I've burned wood before...so this is not a new skill for me...lol. What is a little unusual is that its on the ouside(fall away) piece and the burned surface is very shiny and sooty...usually, the burn is into the wood, this, on the other hand, is dusty and on the surface.
Oh well, I'm not going for a PhD. here, I'll learn what I can and move on. I'll look at the alignment of the fense and think about wood tension. thanks
A simple way to test the fence is to do the following:
Unplug the saw. Safety first.
Raise the blade up to full height. This gives you the most distance between the leading and trailing edges of the blade.
Take a short piece of stock that has absolutely parallel sides and place it between the near edge of the blade and the fence so that when you move the piece of wood the blade moves ever so slightly. You don't want a tight fit here.
Now take the piece of wood and place it (same orientation of the wood ... same edge against the fence, same edge on top, etc.) between the fence and the trailing edge of the blade. If you get the same movement of the blade you are parallel, which is what you really do not want. You'd like to have a folded dollar bill slip between the wood and the fence be about the distance to do this.
Of course, the best way to do this is to use a dial caliper set up, but I haven't gotten there yet. Using something like the above gives you the right amount of "opening", and you can obviously play with the amount to get the best results for your saw.
John
John,
Thanks, I'll try that...can you break a $10...lol
I got one of those magnetic base measuring devices with the dial and point, etc. to test within .001 tollerance..it came with the saw as a free gift. Can't quite figure out how to use it yet...

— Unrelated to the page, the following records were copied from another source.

/-! ### At the outer model `π₁^temp(𝒢) ⋊^out Π_A` of the T54-B capstones -/

/-- **`stabBranchPairAug` PRODUCED at the outer model** `E := π₁^temp(𝒢) ⋊^out Π_A` of abc-iut-w4-d029's
capstones `arithMaximalCompactStatementI/II_outerAction_piPresentation` (`ι := toOuterSemidirectProduct ρ'`,
`aug := outerSemidirectProductSnd ρ'`, `Φ`/`σ` the capstones'): their binder `stabBranchPairAug` VERBATIM
(at `h36`, `hconn` general; the capstones take `h37.toProp36Hypotheses`, `𝒢.galoisLevelData_hconn _`), from
`stabBranchPairAug_cosetTower` — exactness and injectivity by abc-iut-L3-d2's `outerAction_exact`, the
semi-direct product relation by `conj_toOuterSemidirectProduct`, continuity of `Φ_e ∈ contMulAut`.
Residual binders: the topology instance on `E` with `aug` continuous (`haugc`) and open finite-level action
kernels (`hLopen`), compact arithmetic vertex groups (`hVc`), arithmetic cofinality (`hcof`), `Π_A` compact
Hausdorff, and representatives `Rc` matched to the presentation (`hRcV`, `hRcB`).
[cite: MochizukiSemiAnbd2006, Thm 5.4 (i) p.66] -/
theorem stabBranchPairAug_outerAction (h36 : 𝒢.Prop36Hypotheses) (h37 : 𝒢.Thm37Hypotheses)
    [Finite 𝒢.graph.Vertex] [Finite 𝒢.graph.Branch]
    (hconn : ∀ (n : ℕ) (p q : ((𝒢.galoisLevelData h36).S n).Point),
      ((𝒢.galoisLevelData h36).S n).SameComponent p q)
    (T : ∀ w : 𝒢.graph.Vertex, (𝒢.galoisLevelData h36).PointSeq h36.isCountable w)
    (R : SemiGraph.RefBranches 𝒢.graph) {PA : Type u} [Group PA] [TopologicalSpace PA] [IsTopologicalGroup PA]
    [CompactSpace PA] [T2Space PA]
    (ρ' : PA →* TopOut (𝒢.temperedPiChart h36).G) (baseAct : PA →* Aut 𝒢.graph)
    [TopologicalSpace (outerSemidirectProduct ρ')] [IsTopologicalGroup (outerSemidirectProduct ρ')]
    (hP : ((𝒢.galoisLevelData h36).piPresentation h36.isCountable T R).IsArithCompatible
      (((contMulAut (𝒢.temperedPiChart h36).G).subtype.comp
        (MonoidHom.fst (contMulAut (𝒢.temperedPiChart h36).G) PA)).comp (outerSemidirectProduct ρ').subtype)
      (baseAct.comp (outerSemidirectProductSnd ρ')))
    (hN : ∀ (n : ℕ) (e : outerSemidirectProduct ρ') (x : (𝒢.temperedPiChart h36).G),
      x ∈ ((𝒢.galoisLevelData h36).piLevelAut h36.isCountable hconn n).ker →
        (((contMulAut (𝒢.temperedPiChart h36).G).subtype.comp
          (MonoidHom.fst (contMulAut (𝒢.temperedPiChart h36).G) PA)).comp (outerSemidirectProduct ρ').subtype)
          e x ∈ ((𝒢.galoisLevelData h36).piLevelAut h36.isCountable hconn n).ker)
    (haugc : Continuous (outerSemidirectProductSnd ρ'))
    (Rc : ChartRepresentatives (𝒢.temperedPiChart h36))
    (hRcV : ∀ v, Rc.Hv v = ((𝒢.galoisLevelData h36).piPresentation h36.isCountable T R).H v)
    (hRcB : ∀ b, Rc.Hb b = (((𝒢.galoisLevelData h36).piPresentation h36.isCountable T R).M (𝒢.graph.edgeOf b)).map
      (MulAut.conj (((𝒢.galoisLevelData h36).piPresentation h36.isCountable T R).s b)).toMonoidHom)
    (hLopen : ∀ n, IsOpen ((((𝒢.galoisLevelData h36).piPresentation h36.isCountable T R).arithAct hP
      ((𝒢.galoisLevelData h36).piLevelAut h36.isCountable hconn n).ker (hN n)).ker : Set (outerSemidirectProduct ρ')))
    (hVc : ∀ v, IsCompact (((decompositionDataOfChart Rc (toOuterSemidirectProduct ρ')).vertGp v :
      Subgroup (outerSemidirectProduct ρ')) : Set (outerSemidirectProduct ρ')))
    (hcof : ∀ U ∈ 𝓝 (1 : PA), ∃ j : ℕ, ∀ e ∈ (((𝒢.galoisLevelData h36).piPresentation h36.isCountable T R).arithAct
      hP ((𝒢.galoisLevelData h36).piLevelAut h36.isCountable hconn j).ker (hN j)).ker,
      outerSemidirectProductSnd ρ' e ∈ U) :
    ∀ (C : Subgroup (outerSemidirectProduct ρ')), IsCompact (C : Set (outerSemidirectProduct ρ')) →
      ∀ (j₀ : ℕ) (w : ∀ i : {i : ℕ // j₀ ≤ i},
        (((𝒢.galoisLevelData h36).piPresentation h36.isCountable T R).cosetGraph
          ((𝒢.galoisLevelData h36).piLevelAut h36.isCountable hconn i.1).ker).Vertex)
      (β β' : ∀ i : {i : ℕ // j₀ ≤ i},
        (((𝒢.galoisLevelData h36).piPresentation h36.isCountable T R).cosetGraph
          ((𝒢.galoisLevelData h36).piLevelAut h36.isCountable hconn i.1).ker).Branch),
      (∀ i, β i ≠ β' i ∧
        (((𝒢.galoisLevelData h36).piPresentation h36.isCountable T R).cosetGraph
          ((𝒢.galoisLevelData h36).piLevelAut h36.isCountable hconn i.1).ker).abuts (β i) = some (w i) ∧
        (((𝒢.galoisLevelData h36).piPresentation h36.isCountable T R).cosetGraph
          ((𝒢.galoisLevelData h36).piLevelAut h36.isCountable hconn i.1).ker).abuts (β' i) = some (w i)) →
      (∀ ⦃i i' : {i : ℕ // j₀ ≤ i}⦄ (h : i.1 ≤ i'.1),
        (((𝒢.galoisLevelData h36).piPresentation h36.isCountable T R).cosetGraphTrans
            ((𝒢.galoisLevelData h36).ker_piLevelAut_anti h36.isCountable hconn h)).vertexMap (w i') = w i ∧
        (((𝒢.galoisLevelData h36).piPresentation h36.isCountable T R).cosetGraphTrans
            ((𝒢.galoisLevelData h36).ker_piLevelAut_anti h36.isCountable hconn h)).branchMap (β i') = β i ∧
        (((𝒢.galoisLevelData h36).piPresentation h36.isCountable T R).cosetGraphTrans
            ((𝒢.galoisLevelData h36).ker_piLevelAut_anti h36.isCountable hconn h)).branchMap (β' i') = β' i) →
      (∀ (i : {i : ℕ // j₀ ≤ i}) (g : outerSemidirectProduct ρ'), g ∈ C →
        (((𝒢.galoisLevelData h36).piPresentation h36.isCountable T R).arithAct hP
            ((𝒢.galoisLevelData h36).piLevelAut h36.isCountable hconn i.1).ker (hN i.1) g).hom.vertexMap
            (w i) = w i ∧
        (((𝒢.galoisLevelData h36).piPresentation h36.isCountable T R).arithAct hP
            ((𝒢.galoisLevelData h36).piLevelAut h36.isCountable hconn i.1).ker (hN i.1) g).hom.branchMap
            (β i) = β i ∧
        (((𝒢.galoisLevelData h36).piPresentation h36.isCountable T R).arithAct hP
            ((𝒢.galoisLevelData h36).piLevelAut h36.isCountable hconn i.1).ker (hN i.1) g).hom.branchMap
            (β' i) = β' i) →
      ∃ (v : 𝒢.graph.Vertex) (b b' : 𝒢.graph.Branch) (a : PA) (h : outerSemidirectProduct ρ'),
        (decompositionDataOfChart Rc (toOuterSemidirectProduct ρ')).abut b = some v ∧
        (decompositionDataOfChart Rc (toOuterSemidirectProduct ρ')).abut b' = some v ∧
        h ∈ (decompositionDataOfChart Rc (toOuterSemidirectProduct ρ')).vertGp v ∧
        (b' ≠ b ∨ h ∉ (decompositionDataOfChart Rc (toOuterSemidirectProduct ρ')).brGp b) ∧
        C.map (outerSemidirectProductSnd ρ') ≤ conjSubgroup a
          (((decompositionDataOfChart Rc (toOuterSemidirectProduct ρ')).brGp b ⊓
            conjSubgroup h ((decompositionDataOfChart Rc (toOuterSemidirectProduct ρ')).brGp b')).map
            (outerSemidirectProductSnd ρ')) := by
  obtain ⟨hι, hex, -⟩ := outerAction_exact (𝒢.temperedPiChart h36) ρ' h36
  have hισ : ∀ g : (𝒢.temperedPiChart h36).G,
      (baseAct.comp (outerSemidirectProductSnd ρ')) ((toOuterSemidirectProduct ρ') g) = 1 := fun g => by
    have hg : (toOuterSemidirectProduct ρ') g ∈ (outerSemidirectProductSnd ρ').ker := hex ▸ ⟨g, rfl⟩
    rw [MonoidHom.comp_apply, (MonoidHom.mem_ker).mp hg, map_one]
  exact stabBranchPairAug_cosetTower h36 h37 hconn T R hP hN (toOuterSemidirectProduct ρ') hι (fun _ => rfl) hισ
    (fun e x => conj_toOuterSemidirectProduct ρ' e x) (fun e => e.1.1.2.1) (outerSemidirectProductSnd ρ') haugc
    hex.symm Rc hRcV hRcB hLopen hVc hcof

You can use a modification of the same technique to test to see whether the blade is parallel to the miter gauge slot. But this time you want the blade to be the same distance, front and rear, from the slot, so that it is truly parallel.
Take your miter gauge (I'm assuming it moves without slop, because this counts) and place it in a position so that a block clamped to the gauge (set for 90 degrees) barely touches the blade at the front. Without unclamping the block, move the miter gauge to the back of the saw blade and see is the blade touches with the same "pressure" or distance. Note that for this one you should use the same sawtooth on the blade that you used for the front test. You'll need to rotate the blade by hand. This discounts any runout in the blade.
To be totally accurate, you should also use the same sawtooth for the other test I described earlier.
John
John,
The other issue might be the fense. I was reading anothers experience with setting up a Grizz and the Fox Classic fense. The fense has those thick sheets of plastic...he needed to plane his to get them flat.